Show the lines below that contain the string "hcxT".

Dataset records section start

import Mathlib
import HarnessLib
import Literature.MathematicalPhysics.StatisticalMechanics.AbkmPackageShrink
import Literature.MathematicalPhysics.StatisticalMechanics.TorusFRDStepKernelPair

/-!
# [ABKM19] package plumbing: the step kernels `𝒞_{1+q,k+1}` of a package carry `StepKernelBounds`
# (Theorem 7.1 (w6)–(w7) relative to the `q = 0` weights) and make admissible activities `C^{r₀}`-integrable

Literature-side twins of the Summits-side `packageAt_stepKernelBounds` (route ComplexGFFStiffness, g14), so that the
package-level two-kernel files (`AbkmPackageOpCTwoKernel`, `AbkmPackageNextHTwoKernel`, and the remainder twins to come)
can quote ONE lemma instead of the 19-argument `stepKernelBounds_family_of_torusFRD`:

* `PackageAt.stepKernelBounds_kernels` — for `q` in the tuning ball and `k + 1 ≤ N`, `StepKernelBounds` of
  `Q.kernels q (k+1)` with the `N`-free integration constant `P.A𝒫'` and `C₂ = secondDiffConst (P.Cα · 0)`;
* `PackageAt.contDiff_fluct_kernels` — `ξ ↦ ∫ K(X, φ + ξ) μ_{𝒞_{1+q,k+1}}(dξ)` is `C^{r₀}` in `φ` for an activity with
  `‖K‖_k ≤ C` on every connected `k`-polymer `X` (Lemma 8.4).

Everything is proved; no named fact.  Honest scope: plumbing for the rung route
`Summits/HubbardSuperconductivity/…/Theses/ComplexGFFStiffness`; nothing about superconductivity in the Hubbard model.

## References
* S. Adams, S. Buchholz, R. Kotecký, S. Müller, arXiv:1910.13564 — Theorem 7.1 (w6)–(w7), Lemma 8.4
  [AdamsBuchholzKoteckyMuller2019].
-/

noncomputable section

namespace Literature.MathematicalPhysics.StatisticalMechanics.GradientRG

open Literature.MathematicalPhysics.StatisticalMechanics.TorusPolymer (IsPolymer)
open Literature.Barriers.CriticalPhenomena.LongRangePhi4.Polymer (IsConn)

variable {d : ℕ}

namespace PackageAt

variable {P : PackageData d} {N M : ℕ} [NeZero M] (Q : PackageAt P N M)

/-- **The step kernels of a package on the tuning ball carry `StepKernelBounds`** with the `N`-free integration
constant `A_𝒫'` of the package (Theorem 7.1 (w6)–(w7) for `𝒞_{1+q,k+1}`, dominated by `(1+θ)𝒞_{1,k+1}` shell-wise).
[cite: AdamsBuchholzKoteckyMuller2019, Theorem 7.1 (w6)–(w7)] -/
theorem stepKernelBounds_kernels {q : Matrix (Fin d) (Fin d) ℝ} (hq : P.InBall q) {k : ℕ} (hk : k + 1 ≤ N) :
    StepKernelBounds (abkmWeightData P.L N P.Mord P.R P.θbar (schedDelta P.δ₀ P.δ₁ N) fun j => Q.𝒞 1 j) P.L k
      P.A𝒫' (secondDiffConst fun θ' => P.Cα θ' 0) (Q.kernels q (k + 1)) := by
  have h := stepKernelBounds_family_of_torusFRD P.hd P.hMord P.hMR P.hLodd P.hL P.hθbar P.hlam P.hn P.hn2 P.hnñ
    P.hc P.hC1 Q.hallA Q.hB P.hθ0 P.hθ P.hT₀ P.hKT₀ hq.1 hq.2 k hk
  rw [P.hA𝒫'] at h
  exact h

/-- **`R^{(q)}_{k+1}K(X)` is `C^{r₀}`** for an activity with `‖K‖_k^{(A)} ≤ C` (`C ≥ 0`) on every connected `k`-polymer `X`,
`q` in the tuning ball, `k + 1 ≤ N` (Lemma 8.4 with the package's step kernel).
[cite: AdamsBuchholzKoteckyMuller2019, Lemma 8.4] -/
theorem contDiff_fluct_kernels {q : Matrix (Fin d) (Fin d) ℝ} (hq : P.InBall q) {k : ℕ} (hk : k + 1 ≤ N)
    {K : Finset (Fin d → ZMod M) → ((Fin d → ZMod M) → ℝ) → ℂ} {C : ℝ} (hC : 0 ≤ C)
    (hK : WeakNormLE Q.normParams k K C) (hKd : ∀ X, ContDiff ℝ P.r₀ (K X))
    (hKloc : ∀ X, IsPolymer (P.L ^ k) X → IsConn X → IsGaugeLocal (Q.normParams.gauge k X) (K X))
    {X : Finset (Fin d → ZMod M)} (hX : IsPolymer (P.L ^ k) X) (hc : IsConn X) :
    ContDiff ℝ P.r₀ (fluct (Q.kernels q (k + 1)) (K X)) :=
  contDiff_fluct_of_weakNormLE_of_stepKernelBounds (p := P.pT) Q.hB (Q.stepKernelBounds_kernels hq hk) P.A_pos hC hK
    hKd hKloc hX hc

end PackageAt

end Literature.MathematicalPhysics.StatisticalMechanics.GradientRG

end
import Summits.QuantumFields.YangMills.Theses.FradkinShenkerFlow
import Literature.MathematicalPhysics.QuantumFieldTheory.LatticeGaugeProofs
import Literature.MathematicalPhysics.QuantumLattice.TorusWilsonGibbs

/-!
# `SusceptibilityToPoincare` — negative side: exchangeability (DLR consistency) of the one-link heat bath

Support file for crux `stmt-QuantumFields-9441`
(`Summit.QuantumFields.YangMills.Theses.FradkinShenkerFlow.SusceptibilityToPoincare`, FS ⇒ UP), from the standing
disprover's work file `Cruxes/SusceptibilityToPoincare/Disproof.lean` §2b (cycle 1): the measure-theoretic facts about the
crux's one-link heat-bath law `ν_ℓ^U = Haar.tilted(−β S_W(U[ℓ ↦ ·]))` that every flux estimate uses.

* `lintegral_heatBath_update` — **DLR consistency / exchangeability**: for measurable `ψ ≥ 0`,
  `∫ (∫ ψ(U[ℓ ↦ g]) dν_ℓ^U(g)) dμ_{β,S}(U) = ∫ ψ dμ_{β,S}` (integrate the coordinate `ℓ` of the product Haar measure first —
  Mathlib `lmarginal`; the one-link normaliser cancels);
* `measurable_lintegral_heatBath`, `measurable_lintegral_heatBath_update` — measurability in `U` of heat-bath expectations of
  jointly measurable integrands (the kernel is a jointly measurable density against Haar; `G` is second countable through `r`,
  `secondCountableTopology_of_latticeRep`);
* `isProbabilityMeasure_heatBath` — the heat-bath law is a probability measure.
Every compact `G`, every lattice representation `r`, every real `β`; nothing here asserts a Theses statement.
-/

noncomputable section

namespace Summit.QuantumFields.YangMills.Theorems.SusceptibilityToPoincare.Negative

open MeasureTheory ProbabilityTheory Filter Topology Function
open scoped ENNReal
open Literature.MathematicalPhysics.QuantumFieldTheory
open Literature.MathematicalPhysics.QuantumLattice (wilsonMeasure_eq_tilted_pi)

variable {G : Type} [Group G] [TopologicalSpace G] [IsTopologicalGroup G] [CompactSpace G]
  [MeasurableSpace G] [BorelSpace G]

omit [IsTopologicalGroup G] [MeasurableSpace G] [BorelSpace G] in
/-- A group with a faithful finite-dimensional continuous representation is second countable. [folklore] -/
theorem secondCountableTopology_of_latticeRep (r : LatticeRep G) : SecondCountableTopology G :=
  (r.continuous.isClosedEmbedding r.injective).isEmbedding.secondCountableTopology

/-- **DLR consistency / exchangeability of the one-link heat bath** (extended non-negative form): resampling the
link `ℓ` from its heat-bath law `ν_ℓ^U = Haar.tilted(−β S_W(U[ℓ ↦ ·]))` leaves the torus Wilson measure invariant,
`∫ (∫ ψ(U[ℓ ↦ g]) dν_ℓ^U(g)) dμ_{β,S}(U) = ∫ ψ dμ_{β,S}` for every measurable `ψ ≥ 0`. Every compact `G`, real `β`. [folklore] -/
theorem lintegral_heatBath_update (r : LatticeRep G) (β : ℝ) (S : ℕ) (ℓ : Edge 4 (2 * S + 1))
    {ψ : GaugeConfig 4 (2 * S + 1) G → ℝ≥0∞} (hψ : Measurable ψ) :
    ∫⁻ U, ∫⁻ g, ψ (update U ℓ g)
        ∂((haarProbability G).tilted (fun g' => -β * wilsonAction r.ρ (update U ℓ g')))
        ∂(wilsonMeasure (d := 4) (L := 2 * S + 1) r.ρ β) =
      ∫⁻ U, ψ U ∂(wilsonMeasure (d := 4) (L := 2 * S + 1) r.ρ β) := by
  haveI : SecondCountableTopology G := secondCountableTopology_of_latticeRep r
  classical
  -- notation
  set π : Measure (GaugeConfig 4 (2 * S + 1) G) := Measure.pi fun _ : Edge 4 (2 * S + 1) => haarProbability G
    with hπ
  set w : GaugeConfig 4 (2 * S + 1) G → ℝ := fun U => Real.exp (-β * wilsonAction r.ρ U) with hw
  have hw_meas : Measurable w := ((measurable_wilsonAction r.ρ r.continuous).const_mul _).exp
  have hw_pos : ∀ U, 0 < w U := fun U => Real.exp_pos _
  obtain ⟨B, hB⟩ := exists_abs_wilsonAction_le (d := 4) (L := 2 * S + 1) r.ρ r.continuous
  have hw_le : ∀ U, w U ≤ Real.exp (|β| * B) := fun U => by
    refine Real.exp_le_exp.2 ?_
    have h : |β * wilsonAction r.ρ U| ≤ |β| * B := by
      rw [abs_mul]; exact mul_le_mul_of_nonneg_left (hB U) (abs_nonneg _)
    have := (abs_le.1 h).1
    linarith
  have hw_norm : ∀ U, ‖w U‖ ≤ Real.exp (|β| * B) := fun U => by
    rw [Real.norm_eq_abs, abs_of_pos (hw_pos U)]; exact hw_le U
  -- the one-link normaliser `c U = ∫ w(U[ℓ ↦ g]) dHaar(g)`
  set c : GaugeConfig 4 (2 * S + 1) G → ℝ := fun U => ∫ g, w (update U ℓ g) ∂haarProbability G with hc
  have hwu_meas : ∀ U, Measurable fun g : G => w (update U ℓ g) := fun U =>
    hw_meas.comp (measurable_update U)
  have hwu_int : ∀ U, Integrable (fun g : G => w (update U ℓ g)) (haarProbability G) := fun U =>
    Integrable.of_bound (hwu_meas U).aestronglyMeasurable _ (ae_of_all _ fun g => hw_norm _)
  have hc_pos : ∀ U, 0 < c U := fun U => integral_exp_pos (hwu_int U)
  have hc_update : ∀ U u, c (update U ℓ u) = c U := fun U u => by
    simp only [hc, update_idem]
  -- joint measurability of `(U, g) ↦ w (U[ℓ ↦ g])` and measurability of `c`
  have hwj : Measurable fun p : GaugeConfig 4 (2 * S + 1) G × G => w (update p.1 ℓ p.2) :=
    hw_meas.comp measurable_update'
  have hc_meas : Measurable c :=
    (hwj.stronglyMeasurable.integral_prod_right' (ν := haarProbability G)).measurable
  -- the Wilson measure as a density w.r.t. `π`
  set Z : ℝ := ∫ U, w U ∂π with hZ
  have hw_int : Integrable w π := Integrable.of_bound hw_meas.aestronglyMeasurable _ (ae_of_all _ hw_norm)
  have hZ_pos : 0 < Z := integral_exp_pos hw_int
  have hμ : wilsonMeasure (d := 4) (L := 2 * S + 1) r.ρ β =
      π.withDensity (fun U => ENNReal.ofReal (w U / Z)) := by
    rw [wilsonMeasure_eq_tilted_pi r.ρ r.continuous β]
    rfl
  -- the heat-bath kernel as a density w.r.t. Haar
  have hν : ∀ U : GaugeConfig 4 (2 * S + 1) G,
      (haarProbability G).tilted (fun g' => -β * wilsonAction r.ρ (update U ℓ g')) =
        (haarProbability G).withDensity (fun g => ENNReal.ofReal (w (update U ℓ g) / c U)) :=
    fun U => rfl
  have hdμ_meas : Measurable fun U => ENNReal.ofReal (w U / Z) := (hw_meas.div_const Z).ennreal_ofReal
  have hdν_meas : ∀ U, Measurable fun g : G => ENNReal.ofReal (w (update U ℓ g) / c U) := fun U =>
    ((hwu_meas U).div_const _).ennreal_ofReal
  -- joint measurability of the inner integrand and measurability of the inner integral
  have hΦj : Measurable fun p : GaugeConfig 4 (2 * S + 1) G × G =>
      ENNReal.ofReal (w (update p.1 ℓ p.2) / c p.1) * ψ (update p.1 ℓ p.2) :=
    ((hwj.div (hc_meas.comp measurable_fst)).ennreal_ofReal).mul (hψ.comp measurable_update')
  have hΦ_meas : Measurable fun U : GaugeConfig 4 (2 * S + 1) G =>
      ∫⁻ g, ENNReal.ofReal (w (update U ℓ g) / c U) * ψ (update U ℓ g) ∂haarProbability G :=
    hΦj.lintegral_prod_right'
  -- rewrite the inner integrals against Haar
  have hinner : ∀ U : GaugeConfig 4 (2 * S + 1) G,
      ∫⁻ g, ψ (update U ℓ g) ∂((haarProbability G).tilted (fun g' => -β * wilsonAction r.ρ (update U ℓ g'))) =
        ∫⁻ g, ENNReal.ofReal (w (update U ℓ g) / c U) * ψ (update U ℓ g) ∂haarProbability G := fun U => by
    have hm : Measurable fun g : G => ψ (update U ℓ g) := hψ.comp (measurable_update U)
    rw [hν U, lintegral_withDensity_eq_lintegral_mul _ (hdν_meas U) hm]
    rfl
  simp_rw [hinner]
  rw [hμ, lintegral_withDensity_eq_lintegral_mul _ hdμ_meas hΦ_meas,
    lintegral_withDensity_eq_lintegral_mul _ hdμ_meas hψ]
  -- integrate out the coordinate `ℓ` first on both sides
  refine lintegral_eq_of_lmarginal_eq {ℓ} (hdμ_meas.mul hΦ_meas) (hdμ_meas.mul hψ) ?_
  rw [lmarginal_singleton, lmarginal_singleton]
  funext x
  have hdivZ : ∀ a : ℝ, ENNReal.ofReal (a / Z) = (ENNReal.ofReal Z)⁻¹ * ENNReal.ofReal a := fun a => by
    rw [ENNReal.ofReal_div_of_pos hZ_pos, div_eq_mul_inv, mul_comm]
  have hdivc : ∀ a : ℝ, ENNReal.ofReal (a / c x) = (ENNReal.ofReal (c x))⁻¹ * ENNReal.ofReal a := fun a => by
    rw [ENNReal.ofReal_div_of_pos (hc_pos x), div_eq_mul_inv, mul_comm]
  have hcx0 : ENNReal.ofReal (c x) ≠ 0 := (ENNReal.ofReal_pos.2 (hc_pos x)).ne'
  have hcxT : ENNReal.ofReal (c x) ≠ ∞ := ENNReal.ofReal_ne_top
  -- `∫ ofReal (w (x[ℓ ↦ u])) dHaar(u) = ofReal (c x)`
  have hA : ∫⁻ u, ENNReal.ofReal (w (update x ℓ u)) ∂haarProbability G = ENNReal.ofReal (c x) :=
    (ofReal_integral_eq_lintegral_ofReal (hwu_int x) (ae_of_all _ fun g => (hw_pos _).le)).symm
  have hJ_meas : Measurable fun g : G => ENNReal.ofReal (w (update x ℓ g)) * ψ (update x ℓ g) :=
    (hwu_meas x).ennreal_ofReal.mul (hψ.comp (measurable_update x))
  simp only [Pi.mul_apply, update_idem, hc_update, hdivZ, hdivc]
  -- left: (∫ (Z⁻¹ w) dHaar) * ((c x)⁻¹ * J) ; right: Z⁻¹ * J
  simp_rw [mul_assoc]
  rw [lintegral_const_mul _ ((hwu_meas x).ennreal_ofReal.mul_const _),
    lintegral_mul_const _ (hwu_meas x).ennreal_ofReal, hA,
    lintegral_const_mul _ hJ_meas, lintegral_const_mul _ hJ_meas]
  rw [← mul_assoc (ENNReal.ofReal (c x)), ENNReal.mul_inv_cancel hcx0 hcxT, one_mul]

/-- Measurability in the configuration of one-link heat-bath expectations `U ↦ ∫ K(U, g) dν_ℓ^U(g)` for jointly
measurable `K ≥ 0` (the kernel is a jointly measurable density against Haar; `G` is second countable through `r`).
[folklore] -/
theorem measurable_lintegral_heatBath (r : LatticeRep G) (β : ℝ) (S : ℕ) (ℓ : Edge 4 (2 * S + 1))
    {K : GaugeConfig 4 (2 * S + 1) G × G → ℝ≥0∞} (hK : Measurable K) :
    Measurable fun U : GaugeConfig 4 (2 * S + 1) G => ∫⁻ g, K (U, g)
      ∂((haarProbability G).tilted (fun g' => -β * wilsonAction r.ρ (update U ℓ g'))) := by
  haveI : SecondCountableTopology G := secondCountableTopology_of_latticeRep r
  set w : GaugeConfig 4 (2 * S + 1) G → ℝ := fun U => Real.exp (-β * wilsonAction r.ρ U) with hw
  have hw_meas : Measurable w := ((measurable_wilsonAction r.ρ r.continuous).const_mul _).exp
  set c : GaugeConfig 4 (2 * S + 1) G → ℝ := fun U => ∫ g, w (update U ℓ g) ∂haarProbability G with hc
  have hwj : Measurable fun p : GaugeConfig 4 (2 * S + 1) G × G => w (update p.1 ℓ p.2) :=
    hw_meas.comp measurable_update'
  have hc_meas : Measurable c :=
    (hwj.stronglyMeasurable.integral_prod_right' (ν := haarProbability G)).measurable
  have hν : ∀ U : GaugeConfig 4 (2 * S + 1) G,
      (haarProbability G).tilted (fun g' => -β * wilsonAction r.ρ (update U ℓ g')) =
        (haarProbability G).withDensity (fun g => ENNReal.ofReal (w (update U ℓ g) / c U)) :=
    fun U => rfl
  have hdν_meas : ∀ U, Measurable fun g : G => ENNReal.ofReal (w (update U ℓ g) / c U) := fun U =>
    ((hw_meas.comp (measurable_update U)).div_const _).ennreal_ofReal
  have hΦj : Measurable fun p : GaugeConfig 4 (2 * S + 1) G × G =>
      ENNReal.ofReal (w (update p.1 ℓ p.2) / c p.1) * K p :=
    ((hwj.div (hc_meas.comp measurable_fst)).ennreal_ofReal).mul hK
  have hinner : ∀ U : GaugeConfig 4 (2 * S + 1) G,
      ∫⁻ g, K (U, g) ∂((haarProbability G).tilted (fun g' => -β * wilsonAction r.ρ (update U ℓ g'))) =
        ∫⁻ g, ENNReal.ofReal (w (update U ℓ g) / c U) * K (U, g) ∂haarProbability G := fun U => by
    have hm : Measurable fun g : G => K (U, g) := hK.comp measurable_prodMk_left
    rw [hν U, lintegral_withDensity_eq_lintegral_mul _ (hdν_meas U) hm]
    rfl
  simp_rw [hinner]
  exact hΦj.lintegral_prod_right'

/-- Measurability of `U ↦ ∫ ψ(U[ℓ ↦ g]) dν_ℓ^U(g)` for measurable `ψ ≥ 0`. [folklore] -/
theorem measurable_lintegral_heatBath_update (r : LatticeRep G) (β : ℝ) (S : ℕ) (ℓ : Edge 4 (2 * S + 1))
    {ψ : GaugeConfig 4 (2 * S + 1) G → ℝ≥0∞} (hψ : Measurable ψ) :
    Measurable fun U : GaugeConfig 4 (2 * S + 1) G => ∫⁻ g, ψ (update U ℓ g)
      ∂((haarProbability G).tilted (fun g' => -β * wilsonAction r.ρ (update U ℓ g'))) :=
  measurable_lintegral_heatBath r β S ℓ (K := fun p => ψ (update p.1 ℓ p.2)) (hψ.comp measurable_update')

/-- The one-link heat-bath law is a probability measure. [folklore] -/
theorem isProbabilityMeasure_heatBath (r : LatticeRep G) (β : ℝ) (S : ℕ) (ℓ : Edge 4 (2 * S + 1))
    (U : GaugeConfig 4 (2 * S + 1) G) :
    IsProbabilityMeasure ((haarProbability G).tilted (fun g' => -β * wilsonAction r.ρ (update U ℓ g'))) := by
  haveI : SecondCountableTopology G := secondCountableTopology_of_latticeRep r
  refine isProbabilityMeasure_tilted ?_
  obtain ⟨B, hB⟩ := exists_abs_wilsonAction_le (d := 4) (L := 2 * S + 1) r.ρ r.continuous
  have hmeas : Measurable fun g : G => Real.exp (-β * wilsonAction r.ρ (update U ℓ g)) :=
    (((measurable_wilsonAction r.ρ r.continuous).comp (measurable_update U)).const_mul _).exp
  refine Integrable.of_bound hmeas.aestronglyMeasurable (Real.exp (|β| * B)) (ae_of_all _ fun g => ?_)
  rw [Real.norm_eq_abs, Real.abs_exp, Real.exp_le_exp]
  have h : |β * wilsonAction r.ρ (update U ℓ g)| ≤ |β| * B := by
    rw [abs_mul]; exact mul_le_mul_of_nonneg_left (hB _) (abs_nonneg _)
  have := (abs_le.1 h).1
  linarith

end Summit.QuantumFields.YangMills.Theorems.SusceptibilityToPoincare.Negative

Dataset records section end

- Solution to the problem -
  have hcxT : ENNReal.ofReal (c x) ≠ ∞ := ENNReal.ofReal_ne_top
  rw [← mul_assoc (ENNReal.ofReal (c x)), ENNReal.mul_inv_cancel hcx0 hcxT, one_mul]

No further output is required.